▶ [Records supplied]
import Summits.ValiantsHypothesis.ValiantsHypothesis.Theorems.LacunarySymmetroidMatrixDescartesCensusBoundaryLift

/-!
# `MatrixDescartes` census — TAILS of alternation chains: root counts that survive a perturbation dominating only the low end

HONEST FRAMING.  Object-search cell `pub-symmetroid`, crux `Theses.LacunarySymmetroid.MatrixDescartes`
(stmt-ValiantsHypothesis-18050); this file is a HELPER of that item with no closure claim.  It is the exact «untwisting /
bump» currency asked for as W6 in the desk's rulings R1274/R1279 (theory g20's RESIDUE-READING §2(l3)): if `f` carries an
alternation chain `a₀ < ⋯ < a_N` and a perturbation `h` is dominated, `|h(aᵢ)| < |f(aᵢ)|`, at every chain point FROM INDEX
`i₀` ON (it may dominate at the first `i₀` points — e.g. `h` = the three tiny low-order terms of a twenty near the stratum
`F₀`), then `f + h` still carries the TAIL chain `a_{i₀} < ⋯ < a_N` and hence has at least `N − i₀` distinct positive
roots (`le_card_posRoots_add_of_abs_lt_from`).  For a twenty (`N = 20`) and `i₀ = 3` this is «`g = f −` (low terms) keeps
`≥ 17` distinct positive roots», for `i₀ = 4` «`≥ 16`».  Nothing here asserts that twenties exist; nothing bounds `ζ`;
nothing bears on `MatrixDescartes` or on `VP ≠ VNP`.

[folklore] Elementary; no citation exists or is needed.
-/

-- `Summit.ValiantsHypothesis.ValiantsHypothesis.…` repeats a component by the D-0017 layout
-- (single-conjunct summit), which the `dupNamespace` linter flags; the name is mandated.
set_option linter.dupNamespace false

open Polynomial Finset
open scoped BigOperators Polynomial

namespace Summit.ValiantsHypothesis.ValiantsHypothesis.Theorems.LacunarySymmetroidMatrixDescartes.Census

/-- **The tail of an alternation chain is an alternation chain** (anchored with the sign of `p (a_{i₀})`). [folklore] -/
theorem altChain_tail {p : ℝ[X]} {N : ℕ} {s : ℝ} {a : Fin (N + 1) → ℝ} (h : AltChain p N s a) (i₀ : ℕ)
    (hi : i₀ ≤ N) :
    AltChain p (N - i₀) (p.eval (a ⟨i₀, by omega⟩)) (fun j : Fin (N - i₀ + 1) => a ⟨i₀ + j.val, by omega⟩) := by
  obtain ⟨hmono, ha0, halt, hanc⟩ := h
  refine ⟨?_, ?_, ?_, ?_⟩
  · intro j k hjk
    apply hmono
    rw [Fin.lt_def] at hjk ⊢
    simp only
    omega
  · simp only [Fin.val_zero, add_zero]
    exact lt_of_lt_of_le ha0 (hmono.monotone (by rw [Fin.le_def]; exact Nat.zero_le _))
  · intro j
    have hj : i₀ + j.val < N := by have := j.2; omega
    have := halt ⟨i₀ + j.val, hj⟩
    simp only [Fin.castSucc_mk, Fin.succ_mk] at this
    have e1 : (⟨i₀ + (j.castSucc).val, by have := j.2; omega⟩ : Fin (N + 1)) = ⟨i₀ + j.val, by omega⟩ := by
      ext; simp
    have e2 : (⟨i₀ + (j.succ).val, by have := j.2; omega⟩ : Fin (N + 1)) = ⟨i₀ + j.val + 1, by omega⟩ := by
      ext; simp [Nat.add_assoc]
    simp only [e1, e2]
    exact this
  · -- anchor: `p(a_{i₀}) ≠ 0`
    have hne : p.eval (a ⟨i₀, by omega⟩) ≠ 0 := by
      rcases Nat.eq_zero_or_pos i₀ with h0 | hpos
      · subst h0
        intro h0
        have h0' : p.eval (a 0) = 0 := by simpa using h0
        rw [h0', mul_zero] at hanc; exact lt_irrefl _ hanc
      · have := halt ⟨i₀ - 1, by omega⟩
        intro h0
        have e : (⟨i₀ - 1, by omega⟩ : Fin N).succ = ⟨i₀, by omega⟩ := by ext; simp; omega
        rw [e, h0, mul_zero] at this
        exact lt_irrefl _ this
    simp only [Fin.val_zero, add_zero]
    exact mul_self_pos.mpr hne

/-- **Root count surviving a perturbation that is dominated only from index `i₀` on**: `N − i₀` distinct positive roots of
`f + h`. [folklore] -/
theorem le_card_posRoots_add_of_abs_lt_from {f h : ℝ[X]} {N : ℕ} {s : ℝ} {a : Fin (N + 1) → ℝ}
    (hc : AltChain f N s a) (i₀ : ℕ) (hi : i₀ ≤ N)
    (hsmall : ∀ i : Fin (N + 1), i₀ ≤ i.val → |h.eval (a i)| < |f.eval (a i)|) :
    N - i₀ ≤ ((f + h).roots.toFinset.filter (fun t => 0 < t)).card := by
  have htail := altChain_tail hc i₀ hi
  refine le_card_posRoots_add_of_abs_lt htail (fun j => hsmall _ ?_)
  simp

/-- The twenty-shaped instance quoted in RESIDUE-READING §2(l3): a chain of `21` positive points (`20` sign changes) and a
perturbation dominated from the fourth point on leave `≥ 17` distinct positive roots. [folklore] -/
theorem seventeen_le_card_posRoots_of_chain_twenty {f h : ℝ[X]} {s : ℝ} {a : Fin 21 → ℝ} (hc : AltChain f 20 s a)
    (hsmall : ∀ i : Fin 21, 3 ≤ i.val → |h.eval (a i)| < |f.eval (a i)|) :
    17 ≤ ((f + h).roots.toFinset.filter (fun t => 0 < t)).card :=
  le_card_posRoots_add_of_abs_lt_from hc 3 (by norm_num) hsmall

end Summit.ValiantsHypothesis.ValiantsHypothesis.Theorems.LacunarySymmetroidMatrixDescartes.Census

▶ [What you are asked to do] Start with the line above that contains "refine ⟨?_, ?_, ?_, ?_⟩" and end with the line that contains "exact mul_self_pos.mpr hne". Write out those lines exactly, and only those.

▶ [Response to this task]
  refine ⟨?_, ?_, ?_, ?_⟩
  · intro j k hjk
    apply hmono
    rw [Fin.lt_def] at hjk ⊢
    simp only
    omega
  · simp only [Fin.val_zero, add_zero]
    exact lt_of_lt_of_le ha0 (hmono.monotone (by rw [Fin.le_def]; exact Nat.zero_le _))
  · intro j
    have hj : i₀ + j.val < N := by have := j.2; omega
    have := halt ⟨i₀ + j.val, hj⟩
    simp only [Fin.castSucc_mk, Fin.succ_mk] at this
    have e1 : (⟨i₀ + (j.castSucc).val, by have := j.2; omega⟩ : Fin (N + 1)) = ⟨i₀ + j.val, by omega⟩ := by
      ext; simp
    have e2 : (⟨i₀ + (j.succ).val, by have := j.2; omega⟩ : Fin (N + 1)) = ⟨i₀ + j.val + 1, by omega⟩ := by
      ext; simp [Nat.add_assoc]
    simp only [e1, e2]
    exact this
  · -- anchor: `p(a_{i₀}) ≠ 0`
    have hne : p.eval (a ⟨i₀, by omega⟩) ≠ 0 := by
      rcases Nat.eq_zero_or_pos i₀ with h0 | hpos
      · subst h0
        intro h0
        have h0' : p.eval (a 0) = 0 := by simpa using h0
        rw [h0', mul_zero] at hanc; exact lt_irrefl _ hanc
      · have := halt ⟨i₀ - 1, by omega⟩
        intro h0
        have e : (⟨i₀ - 1, by omega⟩ : Fin N).succ = ⟨i₀, by omega⟩ := by ext; simp; omega
        rw [e, h0, mul_zero] at this
        exact lt_irrefl _ this
    simp only [Fin.val_zero, add_zero]
    exact mul_self_pos.mpr hne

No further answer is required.